Collected data:
import Literature.Analysis.FluidPDE.PlanarBandPieces
import HarnessLib

/-!
# Order conditions and cover of a typed chain from rational checks

Topic `Literature/Analysis/FluidPDE`. Level-4 data model, part 5 (after `PlanarBandPieces.lean`).
The diagonal well-formedness of a phase (`PhaseQ.wfbd`, `PlanarTypedChain.lean`) was left with the
three ORDER conditions as the hypothesis `PhaseQ.Orders`, and the transport of the assembled move
(`MovingChain.WFBd.transport_move`, `PlanarFrozenChain.lean`) needs the per-element COVER: every
point of `tubeBox k ∩ Band k` lies in the core of `k` or in a junction region with one of its
neighbours, inside the agreement region. This file discharges both from Boolean tests on the
rational data:

* **step functionals.** `StepQ.argLeFun J c`, `StepQ.argGeFun J c` are affine lab functionals
  (`LinFun`) whose (strict) negativity is `arg ≤ c` / `c ≤ arg` (`<`), and `BoxQ.innerFun q` those
  whose strict negativity is membership in the open inner box; positivity / sub-unity of the smooth
  step from its argument (`step_pos_of_gt`, `step_lt_one_of_lt`).
* **order_fwd / order_bwd** from sup / inf bounds of the step arguments over the box overlaps
  (`StepQ.supLeB`, `infGtB`, `infGeB`, `supLtB`: one candidate bound among the support / inner
  edges suffices; endpoint checks).
* **order_band and the cover** from the tagged band pieces of `PlanarBandPieces.lean`: on every
  piece of element `k` the checker verifies (strictly, at the four corners) the list of functionals
  of the cover case named by the piece's tag — core (`0`), junction with the predecessor (`1`),
  junction with the successor (`2`), including membership in the **agreement regions**
  `PhaseQ.Agree k` (open `u`-slabs of the two elements read off the junction kind `JKindQ.forms`;
  all of space-time for `identical`).
* `PhaseQ.orders_of_geomB : P.geomB = true → P.Orders` and `PhaseQ.cover_of_geomB` (the cover
  hypothesis of `WFBd.transport_move` for ALL times and points), `PhaseQ.isOpen_Agree`.

Folklore; no named facts. Infrastructure towards a discharge of `acm_compatible_blocks`
(`QuasiSelfSimilarCompatibleBlocks.lean`).

## References

* G. Alberti, G. Crippa, A. L. Mazzucato, *Exponential self-similar mixing by incompressible
  flows*, J. Amer. Math. Soc. 32 (2019), 445–490, §§7–8 (arXiv:1605.02090).
-/

noncomputable section

open Function Set Filter
open scoped Topology ContDiff

namespace Literature.Analysis.FluidPDE

namespace PlanarKinematics

open Gluing

/-- The plane `ℝ²` as a Euclidean space. [folklore] -/
local notation "E²" => EuclideanSpace ℝ (Fin 2)

/-! ## The smooth step from its argument -/

/-- The step is positive past `1/3`. [folklore] -/
theorem step_pos_of_gt {x : ℝ} (hx : 1 / 3 < x) : 0 < step x :=
  Real.smoothTransition.pos_of_pos (by linarith)

/-- The step is below `1` before `2/3`. [folklore] -/
theorem step_lt_one_of_lt {x : ℝ} (hx : x < 2 / 3) : step x < 1 :=
  Real.smoothTransition.lt_one_of_lt_one (by linarith)

namespace JStep

/-- If the step vanishes, the argument is at most `1/3`. [folklore] -/
theorem arg_le_of_val_eq_zero (J : JStep) {t : ℝ} {z : E²} (h : J.val t z = 0) : J.arg t z ≤ 1 / 3 := by
  by_contra h'
  push Not at h'
  have := step_pos_of_gt h'
  rw [← JStep.val] at this
  exact this.ne' h

/-- If the step is `1`, the argument is at least `2/3`. [folklore] -/
theorem arg_ge_of_val_eq_one (J : JStep) {t : ℝ} {z : E²} (h : J.val t z = 1) : 2 / 3 ≤ J.arg t z := by
  by_contra h'
  push Not at h'
  have := step_lt_one_of_lt h'
  rw [← JStep.val] at this
  exact this.ne h

end JStep

/-! ## Step functionals -/

namespace StepQ

variable (J : StepQ)

/-- The unit vector of the step axis as rational coefficients. [folklore] -/
def axC (J : StepQ) : ℚ × ℚ := if J.axis = 0 then (1, 0) else (0, 1)

/-- The axis coordinate as a linear form. [folklore] -/
theorem axC_apply (z : E²) : (J.axC.1 : ℝ) * z 0 + (J.axC.2 : ℝ) * z 1 = z J.axis := by
  unfold axC
  by_cases h : J.axis = 0
  · rw [if_pos h, h]; simp
  · have h1 : J.axis = 1 := by omega
    rw [if_neg h, h1]; simp

/-- **`arg ≤ c` functional**: `s (z_i - pos) - c · len`. [folklore] -/
def argLeFun (J : StepQ) (c : ℚ) : LinFun :=
  ⟨J.sgn * J.axC.1, J.sgn * J.axC.2, (Aff.smul (-J.sgn) J.pos).sub (Aff.const (c * J.len))⟩

/-- **`c ≤ arg` functional**: `c · len - s (z_i - pos)`. [folklore] -/
def argGeFun (J : StepQ) (c : ℚ) : LinFun :=
  ⟨-J.sgn * J.axC.1, -J.sgn * J.axC.2, (Aff.smul J.sgn J.pos).add (Aff.const (c * J.len))⟩

/-- Value of the `arg ≤ c` functional. [folklore] -/
theorem argLeFun_eval (c : ℚ) (α : ℝ) (z : E²) :
    (J.argLeFun c).eval α z = (J.sgn : ℝ) * (z J.axis - J.pos.eval α) - c * J.len := by
  rw [argLeFun, LinFun.eval, Aff.eval_sub, Aff.eval_smul, Aff.eval_const, ← J.axC_apply z]; push_cast; ring

/-- Value of the `c ≤ arg` functional. [folklore] -/
theorem argGeFun_eval (c : ℚ) (α : ℝ) (z : E²) :
    (J.argGeFun c).eval α z = (c : ℝ) * J.len - J.sgn * (z J.axis - J.pos.eval α) := by
  rw [argGeFun, LinFun.eval, Aff.eval_add, Aff.eval_smul, Aff.eval_const, ← J.axC_apply z]; push_cast; ring

/-- The argument of the clocked step. [folklore] -/
theorem arg_eq (t₀ τ t : ℝ) (z : E²) :
    (J.toJ t₀ τ).arg t z = J.sgn * (z J.axis - J.pos.eval (clock t₀ τ t)) / J.len := rfl

/-- **`arg ≤ c` from the functional.** [folklore] -/
theorem arg_le_of_eval_nonpos (hlen : 0 < (J.len : ℝ)) {c : ℚ} {t₀ τ t : ℝ} {z : E²}
    (h : (J.argLeFun c).eval (clock t₀ τ t) z ≤ 0) : (J.toJ t₀ τ).arg t z ≤ c := by
  rw [argLeFun_eval] at h; rw [arg_eq, div_le_iff₀ hlen]; linarith

/-- **`arg < c` from the functional.** [folklore] -/
theorem arg_lt_of_eval_neg (hlen : 0 < (J.len : ℝ)) {c : ℚ} {t₀ τ t : ℝ} {z : E²}
    (h : (J.argLeFun c).eval (clock t₀ τ t) z < 0) : (J.toJ t₀ τ).arg t z < c := by
  rw [argLeFun_eval] at h; rw [arg_eq, div_lt_iff₀ hlen]; linarith

/-- **`c ≤ arg` from the functional.** [folklore] -/
theorem le_arg_of_eval_nonpos (hlen : 0 < (J.len : ℝ)) {c : ℚ} {t₀ τ t : ℝ} {z : E²}
    (h : (J.argGeFun c).eval (clock t₀ τ t) z ≤ 0) : (c : ℝ) ≤ (J.toJ t₀ τ).arg t z := by
  rw [argGeFun_eval] at h; rw [arg_eq, le_div_iff₀ hlen]; linarith

/-- **`c < arg` from the functional.** [folklore] -/
theorem lt_arg_of_eval_neg (hlen : 0 < (J.len : ℝ)) {c : ℚ} {t₀ τ t : ℝ} {z : E²}
    (h : (J.argGeFun c).eval (clock t₀ τ t) z < 0) : (c : ℝ) < (J.toJ t₀ τ).arg t z := by
  rw [argGeFun_eval] at h; rw [arg_eq, lt_div_iff₀ hlen]; linarith

/-! ### Sup / inf bounds of the argument over box overlaps -/

/-- **Sup test**: one of the candidate upper bounds (`s = 1`) / lower bounds (`s = -1`) of the axis
coordinate pins `arg ≤ c`. [folklore] -/
def supLeB (J : StepQ) (his los : Fin 2 → List Aff) (c : ℚ) : Bool :=
  (decide (J.sgn = 1) && (his J.axis).any fun H => Aff.leB H (J.pos.add (Aff.const (c * J.len)))) ||
    (decide (J.sgn = -1) && (los J.axis).any fun L => Aff.leB (J.pos.sub (Aff.const (c * J.len))) L)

PROBLEM: Out of the data above, give again only the lines starting at the one holding "form. [folklore] -/" and ending at the one holding "(J.argGeFun c).eval α", unchanged.

OUTPUT FOR THIS TASK:
/-- The axis coordinate as a linear form. [folklore] -/
theorem axC_apply (z : E²) : (J.axC.1 : ℝ) * z 0 + (J.axC.2 : ℝ) * z 1 = z J.axis := by
  unfold axC
  by_cases h : J.axis = 0
  · rw [if_pos h, h]; simp
  · have h1 : J.axis = 1 := by omega
    rw [if_neg h, h1]; simp

/-- **`arg ≤ c` functional**: `s (z_i - pos) - c · len`. [folklore] -/
def argLeFun (J : StepQ) (c : ℚ) : LinFun :=
  ⟨J.sgn * J.axC.1, J.sgn * J.axC.2, (Aff.smul (-J.sgn) J.pos).sub (Aff.const (c * J.len))⟩

/-- **`c ≤ arg` functional**: `c · len - s (z_i - pos)`. [folklore] -/
def argGeFun (J : StepQ) (c : ℚ) : LinFun :=
  ⟨-J.sgn * J.axC.1, -J.sgn * J.axC.2, (Aff.smul J.sgn J.pos).add (Aff.const (c * J.len))⟩

/-- Value of the `arg ≤ c` functional. [folklore] -/
theorem argLeFun_eval (c : ℚ) (α : ℝ) (z : E²) :
    (J.argLeFun c).eval α z = (J.sgn : ℝ) * (z J.axis - J.pos.eval α) - c * J.len := by
  rw [argLeFun, LinFun.eval, Aff.eval_sub, Aff.eval_smul, Aff.eval_const, ← J.axC_apply z]; push_cast; ring

/-- Value of the `c ≤ arg` functional. [folklore] -/
theorem argGeFun_eval (c : ℚ) (α : ℝ) (z : E²) :
    (J.argGeFun c).eval α z = (c : ℝ) * J.len - J.sgn * (z J.axis - J.pos.eval α) := by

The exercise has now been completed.